Head spinning? See why science communicators need to simplify things? I have a Ph.D. in aquatic chemistry (with knowledge atrophied by years of being a lawyer) and it took me a good hour to go back through all of the above and try and distill things down for you. I THINK I have it right–but the lawyer in me puts that caveat on things, and I welcome comments if I missed anything.
Now that we are done with the aragonite saturation state primer, we can get at Cliff Mass’s contention that the oyster failures that have been observed are NOT due to rising CO2 levels in the atmosphere:
Can we state with any degree of certainty that the oyster spawning failures are due to a decreased aragonite saturation state? The answer at this point–largely based on Waldbusser’s work and work at the Whiskey Creek hatchery in Oregon–seems to be yes, there is both laboratory research and field data that support that conclusion. Can we then go on to attribute the decreased aragonite saturation state to increased CO2 concentrations in the atmosphere? The answer there is yes as well, at least based on the recent work by Katherine Harris and others that looks at the complex interplay of upwelling, freshwater inputs, biological processes, and atmospheric gas exchange on aragonite saturation state. That work shows that surface aragonite saturation states in modern upwelled surface waters along the Oregon coast are lower (0.66 to 3.9) compared to pre-industrial rates (1.0 to 4.7), a drop attributed to increased carbon dioxide in the atmosphere and gas exchange with upwelled surface waters. That work goes into extreme detail trying to tease out the different drivers of aragonite saturation state. It is worth noting that gas exchange is only one of those drivers, but appears to be the factor driving the drop in aragonite saturation states from pre-industrial levels. As I note above, aragonite dissolution is favored for values below 1, and oysters appear to need values of ~1.7 or above to thrive–so the drop from pre-industrial levels may be significant in oyster survival.

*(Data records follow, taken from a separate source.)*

import Summits.QuantumFields.YangMills.Theorems.BalabanUVNodesN18CombStepAxialGauge
import Summits.QuantumFields.BalabanUV.T4Continuum.Spine.NE7.QLaBlockAvgLinear
import Literature.MathematicalPhysics.QuantumFieldTheory.Balaban1983to89.B12B0LoopGeometry267
import Literature.MathematicalPhysics.QuantumFieldTheory.Balaban1983to89.B7TransferAnalyticMean
import HarnessLib

/-!
# Route `UnitScaleTilt`, crux «MinimiserStabilityRegPr» (stmt-QuantumFields-19200, stub EX), route (α), node N06(d = 3) — (N) «`Q_k(U₀)` onto», STEP 1:
# **THE COVARIANT BLOCK Ad-MEAN RECURSION IS ONTO, LEVEL BY LEVEL, BY CENTRE-SUPPORTED SEEDS** ([Balaban1985BackgroundPropagators] (3.18)–(3.19) p. 393 «Q′ onto»)

Cell `ym3-torus` (HUMAN RULING D-0037, YM ladder rung R3 — YM₃ on T³, NOT d = 4, NOT Clay; YM gap NOT proved), width seat `ym3-torus-px16` (gen 2; LOCATE `LOCATE-QK-ONTO-px16g2.md` §2,
19200 evidence #48).  THEOREMS ONLY (0 `def`, 0 `sorry`); `--supports stmt-QuantumFields-19200 --as helper`; count-neutral; pure lattice bookkeeping, generic `P : Params` and normed
`ℂ`-algebra `𝔸`; NO claim on the crux, the stub, d = 4 or the gap.

THE PRINT.  [Balaban1985BackgroundPropagators] p. 393: *«Q′_j(U) … linear parts of the averaging operations for gauge transformations … (3.18) … Q′ onto (3.19)»*; [Balaban1985Averaging] (11)
p. 19 (the block average of a gauge transformation: the Ad-mean over the block of the values transported to the centre along the contours `Γ_{y,x}`).  In the tree the recursion is the
`hsucc` of ✓`Prop7SymAvgTwSGaugeDir.QTwS_gaugeDir_of_avgSeq`: `ns (j+1) y = ns j (emb y) − |Idx|⁻¹ Σ_i (ns j (emb y) − T_{j,y,i}·ns j (x_{y,i})·T_{j,y,i}⁻¹)`, `x_{y,i} = emb y + off i.1`.

WHAT IS PROVED (ns `…Theorems.Prop7CovMeanTowerOnto`; ABSTRACT transporters `T` with `T = 1` at the centre offset — the tree's `holT … (stairWord σ 0) = holT … [] = 1`):
* §1 geometry: `disp_stairWord` (`disp (stairWord σ n) = n`, via ✓`YMDAG.N18.BoxStokes.disp_apply_eq_netDisp`), `transl_emb_disp_stairWord` (via ✓`YMDAG.N18.TransportOfRecord.transl_emb_off`),
  `off_eq_zero_iff`, `blockSite_eq_emb_iff` (`blockSite y r = emb y ↔ off r = 0`); the empty centre staircase is ✓`Spine.NE7.stairWord_zero`.
* §2 ★★★ `covMeanStep_seed` — for `g : T^{(j+1)} → 𝔸` the CENTRE-SUPPORTED SEED `f x := L^d • (if x = emb (blockOf x) then g (blockOf x) else 0)` returns `g` after one step of the
  recursion, for EVERY transporter family `T : T^{(j+1)} → Idx → 𝔸ˣ` with `T y i = 1` when `off i.1 = 0` (the `L^d − 1` non-centre block sites carry `f = 0`; the centre term cancels).
* §3 ★★★ `exists_seed_of_covMeanTower` — for `k ≤ m + K` and every target `t : T^{(k)} → 𝔸` there are a seed `N : T^{(0)} → 𝔸` and a full averaging sequence `ns` (`ns 0 = N`, the
  recursion at EVERY level) with `ns k = t`; `exists_avgSeq` (a sequence through the recursion from any seed, by `Nat.rec`).
HONEST SCOPE.  Finite sums and integer labels; no estimate; the CONSUMER (the `QTwS` gauge lift ⇒ `Q_k` onto at `RegPr`) is STEP 2 (not here).  Not a proof of any stub; nothing
continuum ∕ OS ∕ mass-gap ∕ Clay.

References: T. Bałaban, CMP **99** (1985) 389–434 [Balaban1985BackgroundPropagators] ((3.18)–(3.19) p.393, (3.114)–(3.115) p.418); CMP **98** (1985) 17–51 [Balaban1985Averaging]
((11) p.19, (82) p.30, (97) p.32); CMP **109** (1987) 249–301 [Balaban1987RG1] ((0.1)–(0.3) pp.251–252).
-/

set_option autoImplicit false

noncomputable section

open scoped BigOperators

namespace Summit.QuantumFields.YangMills.Theorems.Prop7CovMeanTowerOnto

open Literature.MathematicalPhysics.QuantumFieldTheory.Balaban1983to89
open T4Continuum BlockAveraging AveragingRT
open B7Prop1Explicit (disp disp_nil disp_cons e_apply)
open B10Eq27TorusAxialLog (transl transl_apply)
open B7TransferAnalyticMean (meanCLM meanCLM_apply)
open B12B0LoopGeometry267 (emb_eq_blockSite)
open YMDAG.N18.BoxStokes (disp_apply_eq_netDisp)
open YMDAG.N18.TransportOfRecord (transl_emb_off)
open Summit.QuantumFields.BalabanUV.T4Continuum.Spine.NE7 (stairWord_zero)

variable {P : Params} {j : ℕ}

/-! ## §1 Lattice geometry: the block sites of the recursion, the centre offset -/

/-- A staircase word to `n` displaces by `n`. [cite: Balaban1987RG1, (0.3) p.252] -/
theorem disp_stairWord {d : ℕ} (σ : Equiv.Perm (Fin d)) (n : Fin d → ℤ) : disp (stairWord σ n) = n := by
  funext ν; rw [disp_apply_eq_netDisp, netDisp_stairWord]

/-- The block site reached by the staircase `Γ_{y, i}` of the recursion is `blockSite y i.1`. [cite: Balaban1987RG1, (0.3) p.252] -/
theorem transl_emb_disp_stairWord (y : Site P (j + 1)) (σ : Equiv.Perm (Fin P.d)) (r : Fin P.d → Fin P.L) :
    transl (emb y) (disp (stairWord σ (off r))) = Site.blockSite y r := by
  rw [disp_stairWord, transl_emb_off]

/-- The centre offset: `off r = 0 ↔ r ≡ (L−1)∕2`. [cite: Balaban1987RG1, (0.1) p.252] -/
theorem off_eq_zero_iff (r : Fin P.d → Fin P.L) : off r = 0 ↔ r = fun _ => ⟨(P.L - 1) / 2, half_lt P⟩ := by
  constructor
  · intro h; funext ν; apply Fin.ext
    have := congrFun h ν
    simp only [off, Pi.zero_apply, sub_eq_zero] at this
    exact_mod_cast this
  · rintro rfl; funext ν; simp [off]

/-- `blockSite y r` is the centre `emb y` iff `off r = 0` (standing range `j + 1 ≤ m + K`). [cite: Balaban1987RG1, (0.1) p.252] -/
theorem blockSite_eq_emb_iff (hj : j + 1 ≤ P.m + P.K) (y : Site P (j + 1)) (r : Fin P.d → Fin P.L) :
    Site.blockSite y r = emb y ↔ off r = 0 := by
  rw [emb_eq_blockSite, off_eq_zero_iff]
  constructor
  · intro h; exact (blockSite_inj hj h).2
  · rintro rfl; rfl

/-! ## §2 One step: the centre-supported seed returns the target -/

variable {𝔸 : Type*} [NormedRing 𝔸] [NormedAlgebra ℂ 𝔸]

/-- The index set of the symmetric recursion has `L^d · |Perm|²` elements. [folklore] -/
theorem card_idx (P : Params) : Fintype.card (Idx P) = P.L ^ P.d * (Fintype.card (Equiv.Perm (Fin P.d)) * Fintype.card (Equiv.Perm (Fin P.d))) := by
  rw [Fintype.card_prod, Fintype.card_prod, Fintype.card_fun, Fintype.card_fin, Fintype.card_fin]

/-- Exactly `|Perm|²` indices sit at the centre offset. [folklore] -/
theorem card_idx_centre (P : Params) :
    (Finset.univ.filter fun i : Idx P => off i.1 = 0).card = Fintype.card (Equiv.Perm (Fin P.d)) * Fintype.card (Equiv.Perm (Fin P.d)) := by
  have h : (Finset.univ.filter fun i : Idx P => off i.1 = 0)
      = (Finset.univ.filter fun r : Fin P.d → Fin P.L => off r = 0) ×ˢ (Finset.univ : Finset (Equiv.Perm (Fin P.d) × Equiv.Perm (Fin P.d))) := by
    ext i; simp
  rw [h, Finset.card_product, Finset.card_univ, Fintype.card_prod]
  have h1 : (Finset.univ.filter fun r : Fin P.d → Fin P.L => off r = 0) = {fun _ => ⟨(P.L - 1) / 2, half_lt P⟩} := by
    ext r; simp [off_eq_zero_iff]
  rw [h1, Finset.card_singleton, one_mul]

/-- ★★★ **ONE STEP OF THE COVARIANT BLOCK Ad-MEAN IS ONTO BY A CENTRE-SUPPORTED SEED**: for `g : T^{(j+1)} → 𝔸` put `f x := L^d • (if x = emb (blockOf x) then g (blockOf x) else 0)`;
then for EVERY transporter family `T` equal to `1` at the centre offset, `f (emb y) − |Idx|⁻¹ Σ_i (f (emb y) − T y i · f (x_{y,i}) · (T y i)⁻¹) = g y`.
[cite: Balaban1985BackgroundPropagators, (3.18)–(3.19) p.393; Balaban1985Averaging, (11) p.19] -/
theorem covMeanStep_seed (hj : j + 1 ≤ P.m + P.K) (T : Site P (j + 1) → Idx P → 𝔸ˣ) (hT : ∀ y i, off i.1 = 0 → (T y i : 𝔸) = 1)
    (g : Site P (j + 1) → 𝔸) (y : Site P (j + 1)) :
    (fun x : Site P j => ((P.L ^ P.d : ℕ) : ℂ) • (if x = emb (blockOf x) then g (blockOf x) else 0)) (emb y)
      - meanCLM (Idx P) 𝔸 (fun i : Idx P =>
          (fun x : Site P j => ((P.L ^ P.d : ℕ) : ℂ) • (if x = emb (blockOf x) then g (blockOf x) else 0)) (emb y)
            - (T y i : 𝔸) * (fun x : Site P j => ((P.L ^ P.d : ℕ) : ℂ) • (if x = emb (blockOf x) then g (blockOf x) else 0))
                (transl (emb y) (disp (stairWord i.2.1 (off i.1)))) * ((T y i)⁻¹ : 𝔸ˣ))
      = g y := by
  set c : ℂ := ((P.L ^ P.d : ℕ) : ℂ) with hc
  set p : ℕ := Fintype.card (Equiv.Perm (Fin P.d)) * Fintype.card (Equiv.Perm (Fin P.d)) with hp
  have hcentre : ∀ x : Site P j, x = emb y → (c • (if x = emb (blockOf x) then g (blockOf x) else 0) : 𝔸) = c • g y := by
    rintro x rfl; rw [Site.blockOf_emb hj, if_pos rfl]
  have hfy : (fun x : Site P j => c • (if x = emb (blockOf x) then g (blockOf x) else 0)) (emb y) = c • g y := hcentre _ rfl
  -- the block sites: centre term `0`, non-centre terms `f (emb y)`
  have hterm : ∀ i : Idx P,
      (fun x : Site P j => c • (if x = emb (blockOf x) then g (blockOf x) else 0)) (emb y)
        - (T y i : 𝔸) * (fun x : Site P j => c • (if x = emb (blockOf x) then g (blockOf x) else 0)) (transl (emb y) (disp (stairWord i.2.1 (off i.1)))) * ((T y i)⁻¹ : 𝔸ˣ)
      = if off i.1 = 0 then 0 else c • g y := by
    intro i
    simp only [hfy]
    rw [transl_emb_disp_stairWord]
    by_cases h0 : off i.1 = 0
    · have hx : Site.blockSite y i.1 = emb y := (blockSite_eq_emb_iff hj y i.1).2 h0
      have hu : T y i = 1 := Units.val_eq_one.mp (hT y i h0)
      rw [if_pos h0, hx, Site.blockOf_emb hj, if_pos rfl, hu, inv_one, Units.val_one, one_mul, mul_one, sub_self]
    · have hx : ¬ Site.blockSite y i.1 = emb (blockOf (Site.blockSite y i.1)) := by
        rw [Site.blockOf_blockSite hj]; exact fun h => h0 ((blockSite_eq_emb_iff hj y i.1).1 h)
      rw [if_neg h0, if_neg hx, smul_zero, mul_zero, zero_mul, sub_zero]
  have hsum : ∑ i : Idx P, (if off i.1 = 0 then (0 : 𝔸) else c • g y) = ((Fintype.card (Idx P) - p : ℕ) : ℂ) • (c • g y) := by
    rw [Finset.sum_ite, Finset.sum_const_zero, zero_add, Finset.sum_const, ← Nat.cast_smul_eq_nsmul ℂ]
    congr 2
    have htot := Finset.card_filter_add_card_filter_not (s := (Finset.univ : Finset (Idx P))) (fun i : Idx P => off i.1 = 0)
    rw [card_idx_centre, Finset.card_univ] at htot
    omega
  have hcard : (Fintype.card (Idx P) : ℂ) = c * p := by rw [card_idx, hc, hp]; push_cast; ring
  have hc0 : c ≠ 0 := by rw [hc]; exact_mod_cast (pow_pos P.L_pos P.d).ne'
  have hp0 : (p : ℂ) ≠ 0 := by rw [hp]; exact_mod_cast (Nat.mul_pos Fintype.card_pos Fintype.card_pos).ne'
  have hle : p ≤ Fintype.card (Idx P) := by rw [card_idx, ← hp]; exact Nat.le_mul_of_pos_left _ (pow_pos P.L_pos P.d)
  rw [meanCLM_apply, Finset.sum_congr rfl fun i _ => hterm i, hsum, hfy, smul_smul, smul_smul, ← sub_smul, Nat.cast_sub hle, hcard]
  have : c - (c * ↑p)⁻¹ * (c * ↑p - ↑p) * c = 1 := by field_simp; ring
  rw [this, one_smul]

/-! ## §3 The tower: a full averaging sequence from a seed, and the seed hitting any target at level `k` -/

/-- A full averaging sequence through the recursion from any seed (by `Nat.rec`). [cite: Balaban1985Averaging, (11) p.19, (97) p.32] -/
theorem exists_avgSeq (T : (j : ℕ) → Site P (j + 1) → Idx P → 𝔸ˣ) (N : Site P 0 → 𝔸) :
    ∃ ns : (j : ℕ) → Site P j → 𝔸, ns 0 = N ∧ ∀ (j : ℕ) (y : Site P (j + 1)), ns (j + 1) y = ns j (emb y)
      - meanCLM (Idx P) 𝔸 (fun i : Idx P => ns j (emb y) - (T j y i : 𝔸) * ns j (transl (emb y) (disp (stairWord i.2.1 (off i.1)))) * ((T j y i)⁻¹ : 𝔸ˣ)) := by
  refine ⟨fun j => Nat.rec (motive := fun j => Site P j → 𝔸) N (fun j f => fun y => f (emb y)
      - meanCLM (Idx P) 𝔸 (fun i : Idx P => f (emb y) - (T j y i : 𝔸) * f (transl (emb y) (disp (stairWord i.2.1 (off i.1)))) * ((T j y i)⁻¹ : 𝔸ˣ))) j, rfl, fun j y => rfl⟩

/-- ★★★ **THE `k`-FOLD COVARIANT BLOCK Ad-MEAN IS ONTO**: for `k ≤ m + K`, every transporter tower `T` equal to `1` at the centre offsets and every target `t : T^{(k)} → 𝔸`, there are a seed
`N` and a full averaging sequence `ns` from `N` with `ns k = t` (induction on `k` with §2's seed at each level). [cite: Balaban1985BackgroundPropagators, (3.19) p.393] -/
theorem exists_seed_of_covMeanTower (T : (j : ℕ) → Site P (j + 1) → Idx P → 𝔸ˣ) (hT : ∀ j y i, off i.1 = 0 → (T j y i : 𝔸) = 1) :
    ∀ (k : ℕ), k ≤ P.m + P.K → ∀ t : Site P k → 𝔸, ∃ (N : Site P 0 → 𝔸) (ns : (j : ℕ) → Site P j → 𝔸), ns 0 = N ∧
      (∀ (j : ℕ) (y : Site P (j + 1)), ns (j + 1) y = ns j (emb y)
        - meanCLM (Idx P) 𝔸 (fun i : Idx P => ns j (emb y) - (T j y i : 𝔸) * ns j (transl (emb y) (disp (stairWord i.2.1 (off i.1)))) * ((T j y i)⁻¹ : 𝔸ˣ))) ∧
      ns k = t
  | 0, _, t => by
    obtain ⟨ns, h0, hs⟩ := exists_avgSeq T t
    exact ⟨t, ns, h0, hs, h0⟩
  | k + 1, hk, t => by
    obtain ⟨N, ns, h0, hs, hk'⟩ := exists_seed_of_covMeanTower T hT k (by omega)
      (fun x : Site P k => ((P.L ^ P.d : ℕ) : ℂ) • (if x = emb (blockOf x) then t (blockOf x) else 0))
    refine ⟨N, ns, h0, hs, funext fun y => ?_⟩
    rw [hs k y, hk']
    exact covMeanStep_seed hk (T k) (hT k) t y

end Summit.QuantumFields.YangMills.Theorems.Prop7CovMeanTowerOnto

end
import Summits.ABC.IUTFork.Joshi.TensorNormsBidual
import Mathlib.Analysis.Normed.Lp.ProdLp
import Mathlib.Analysis.Normed.Group.Ultra
import HarnessLib

/-!
# Joshi's §7.6 (arXiv:2401.13508v4, Thm 7.6.2.2 (3)): the bidual («normed by its dual») hypothesis of
# `Joshi/TensorNormsBidual.lean` is REFUTABLE as typed over every `ℚ_p` — the reduction needs `IsUltrametricDist` on the spaces

Proof-only companion (abc-iut cell, branch E «type Joshi's construction, test vs S», rung LADDER-ABC:A2.E; seat abc-iut-E-t44,
T-44 test/discharge seat, RQ7-with-teeth on a sibling's landed file) of abc-iut-E-t14's `Joshi/TensorNormsBidual.lean`. TAKES NO SIDE
on [IUTchIII] Cor. 3.12, on Joshi's claims (unrefereed preprint, bib `Joshi2024ATS3`) or on Mochizuki's report on them; nothing of
Joshi's is asserted or denied here — this file is about the shape of OUR reduction, and everything in it is classical functional
analysis ([folklore]).

WHAT `TensorNormsBidual` DOES: it reduces Joshi's p-adic cross-norm hypothesis `TensorNorm.CrossNormClaim p E` (Thm 7.6.2.2 (3)) to
the hypothesis «every Banach space `W` over `E` is normed by its dual in the operator-norm sense»,
`h : ∀ (W : Type w) [NormedAddCommGroup W] [NormedSpace E W], CompleteSpace W → ∀ x : W, ‖inclusionInDoubleDual E W x‖ = ‖x‖`
(`crossNormClaim_of_bidual`, `crossNormSeminormedClaim_of_bidual`, `injectiveNorm_tprod_of_bidual_padic`), describing `h` as Ingleton's
non-archimedean Hahn–Banach theorem for spherically complete `E`.

WHAT THIS FILE SHOWS: as typed — quantifying over ALL Mathlib normed `E`-spaces, ultrametric or not — `h` is FALSE for `E = ℚ_p`,
every prime `p` (`not_bidual_hypothesis_padic`, also the completeness-free form `not_bidual_hypothesis_padic_seminormed`): the
two-dimensional space `W = ℚ_p × ℚ_p` with the `ℓ¹`-norm `‖(a, b)‖ = |a|_p + |b|_p` (Mathlib `WithLp 1 (ℚ_[p] × ℚ_[p])`, complete) and
`x = (1, 1)` have `‖x‖ = 2` but `‖ι x‖ ≤ 1`: for every functional `g`, `|g(x)|_p = |g(1,0) + g(0,1)|_p ≤ max(|g(1,0)|_p, |g(0,1)|_p) ≤ ‖g‖`
by the ultrametric inequality IN `ℚ_p` (`norm_inclusionInDoubleDual_l1Diag_le`; «l1Diag» = the test vector `(1,1)`). So the three reductions of `TensorNormsBidual` are
VACUOUSLY TRUE as typed and cannot consume Ingleton's theorem when it lands (abc-iut-found, `Literature.Analysis.OperatorTheory`,
announced 06:50:16Z): Ingleton norms ULTRAMETRIC spaces (`[IsUltrametricDist W]`) over spherically complete fields, not all normed
spaces — the same restriction abc-iut-found recommended for `CrossNormClaim` itself (STATUS 06:50:16Z (a), the `ℓ¹` example in prose;
here in kernel). REPAIR (for the author, one line each): add `[IsUltrametricDist W]` to the binder of `h` in the three reductions (and,
per abc-iut-found, `[∀ i, IsUltrametricDist (V i)]` to the claims) — Joshi's own spaces (`B_E` with `|−|_ρ`, finite extensions `E′_w`)
are ultrametric, so nothing of [J-III] is lost. No side taken; typed ≠ proved. [folklore]
-/

noncomputable section

namespace Summit.ABC.IUTFork.Joshi.TensorNorm

open NormedSpace

variable (p : ℕ) [Fact p.Prime]

/-- `‖(1, 1)‖_{ℓ¹} = 2`. [folklore] -/
theorem norm_l1Diag : ‖(WithLp.toLp 1 ((1 : ℚ_[p]), (1 : ℚ_[p])) : WithLp 1 (ℚ_[p] × ℚ_[p]))‖ = 2 := by
  rw [WithLp.prod_norm_eq_of_L1]
  simp only [WithLp.toLp_fst, WithLp.toLp_snd, norm_one]
  norm_num

/-- `(1, 1) = (1, 0) + (0, 1)` in `WithLp 1 (ℚ_p × ℚ_p)`. [folklore] -/
theorem l1Diag_eq_add :
    (WithLp.toLp 1 ((1 : ℚ_[p]), (1 : ℚ_[p])) : WithLp 1 (ℚ_[p] × ℚ_[p])) = WithLp.toLp 1 ((1 : ℚ_[p]), (0 : ℚ_[p])) + WithLp.toLp 1 ((0 : ℚ_[p]), (1 : ℚ_[p])) := by
  rw [← WithLp.toLp_add, Prod.mk_add_mk, add_zero, zero_add]

/-- The two coordinate vectors have `ℓ¹`-norm `1`. [folklore] -/
theorem norm_l1Basis :
    ‖(WithLp.toLp 1 ((1 : ℚ_[p]), (0 : ℚ_[p])) : WithLp 1 (ℚ_[p] × ℚ_[p]))‖ = 1 ∧
      ‖(WithLp.toLp 1 ((0 : ℚ_[p]), (1 : ℚ_[p])) : WithLp 1 (ℚ_[p] × ℚ_[p]))‖ = 1 := by
  constructor <;>
  · rw [WithLp.prod_norm_eq_of_L1]
    simp only [WithLp.toLp_fst, WithLp.toLp_snd, norm_one, norm_zero]
    norm_num

/-- **The bidual norm of `(1, 1)` is at most `1`**: every functional `g` on `(ℚ_p², ℓ¹)` has `|g(1,1)|_p ≤ max(|g(1,0)|_p, |g(0,1)|_p) ≤ ‖g‖`
by the ultrametric inequality in `ℚ_p`. [folklore] -/
theorem norm_inclusionInDoubleDual_l1Diag_le :
    ‖inclusionInDoubleDual ℚ_[p] (WithLp 1 (ℚ_[p] × ℚ_[p])) (WithLp.toLp 1 ((1 : ℚ_[p]), (1 : ℚ_[p])) : WithLp 1 (ℚ_[p] × ℚ_[p]))‖ ≤ 1 := by
  refine ContinuousLinearMap.opNorm_le_bound _ zero_le_one fun g => ?_
  rw [dual_def, one_mul, l1Diag_eq_add, map_add]
  obtain ⟨h1, h2⟩ := norm_l1Basis p
  refine (IsUltrametricDist.norm_add_le_max _ _).trans (max_le ?_ ?_)
  · simpa [h1] using g.le_opNorm (WithLp.toLp 1 ((1 : ℚ_[p]), (0 : ℚ_[p])))
  · simpa [h2] using g.le_opNorm (WithLp.toLp 1 ((0 : ℚ_[p]), (1 : ℚ_[p])))

/-- Hence `(ℚ_p², ℓ¹)` is NOT normed by its dual: `‖ι (1,1)‖ ≤ 1 < 2 = ‖(1,1)‖`. [folklore] -/
theorem norm_inclusionInDoubleDual_l1Diag_lt :
    ‖inclusionInDoubleDual ℚ_[p] (WithLp 1 (ℚ_[p] × ℚ_[p])) (WithLp.toLp 1 ((1 : ℚ_[p]), (1 : ℚ_[p])) : WithLp 1 (ℚ_[p] × ℚ_[p]))‖ < ‖(WithLp.toLp 1 ((1 : ℚ_[p]), (1 : ℚ_[p])) : WithLp 1 (ℚ_[p] × ℚ_[p]))‖ := by
  rw [norm_l1Diag]
  exact (norm_inclusionInDoubleDual_l1Diag_le p).trans_lt one_lt_two

/-- **The bidual hypothesis of `TensorNormsBidual.crossNormClaim_of_bidual` / `injectiveNorm_tprod_of_bidual_padic` is FALSE at
`E = ℚ_p` as typed** (all complete normed `ℚ_p`-spaces, no `IsUltrametricDist`): witness `W = WithLp 1 (ℚ_[p] × ℚ_[p])`, `x = (1,1)`.
So those reductions are vacuous until `[IsUltrametricDist W]` is added to the binder. [folklore] -/
theorem not_bidual_hypothesis_padic :
    ¬ ∀ (W : Type) [NormedAddCommGroup W] [NormedSpace ℚ_[p] W], CompleteSpace W →
        ∀ x : W, ‖inclusionInDoubleDual ℚ_[p] W x‖ = ‖x‖ := fun h =>
  (norm_inclusionInDoubleDual_l1Diag_lt p).ne
    (h (WithLp 1 (ℚ_[p] × ℚ_[p])) (FiniteDimensional.complete ℚ_[p] _) (WithLp.toLp 1 ((1 : ℚ_[p]), (1 : ℚ_[p])) : WithLp 1 (ℚ_[p] × ℚ_[p])))

/-- The completeness-free form (hypothesis of `crossNormSeminormedClaim_of_bidual` at `E = ℚ_p`) is FALSE as typed too. [folklore] -/
theorem not_bidual_hypothesis_padic_seminormed :
    ¬ ∀ (W : Type) [SeminormedAddCommGroup W] [NormedSpace ℚ_[p] W],
        ∀ x : W, ‖inclusionInDoubleDual ℚ_[p] W x‖ = ‖x‖ := fun h =>
  (norm_inclusionInDoubleDual_l1Diag_lt p).ne (h (WithLp 1 (ℚ_[p] × ℚ_[p])) (WithLp.toLp 1 ((1 : ℚ_[p]), (1 : ℚ_[p])) : WithLp 1 (ℚ_[p] × ℚ_[p])))

end Summit.ABC.IUTFork.Joshi.TensorNorm

end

So, can we state that increased CO2 concentrations in the atmosphere are the possible cause of the problems seen in the oyster industry? Yes, because atmospheric CO2 is impacting aragonite saturation state-but not because of drops in pH in surface waters. That is an over-simplification of the issue.
Putting all this together, and refereeing Cliff Mass and Craig Welch, I think Craig Welch oversimplified in a necessary manner to communicate complex science. Cliff Mass–not surprisingly–looked at the issue from an atmospheric perspective and missed this issue of aragonite saturation state, although to his credit, he was just looking at the question of whether pH changes due to increased carbon dioxide was driving the observed problems in oyster production.
Okay. I’m well beyond my word limit for a blog post. What are the impacts of this debate? Cliff Mass has provided fodder for people skeptical of climate change impacts, which I don’t think was his intention (he was driving at scientific integrity and communication in the media). If you look at comments on other media coverage on this issue, you can already see that the Cliff Mass critique is being used by others to discredit the connection between rising CO2 in the atmosphere and impacts to the shellfish industry. That is unfortunate, because, for the reasons I state above, I think we are seeing impacts that are directly attributable to rising CO2 in the atmosphere. The story just isn’t simple.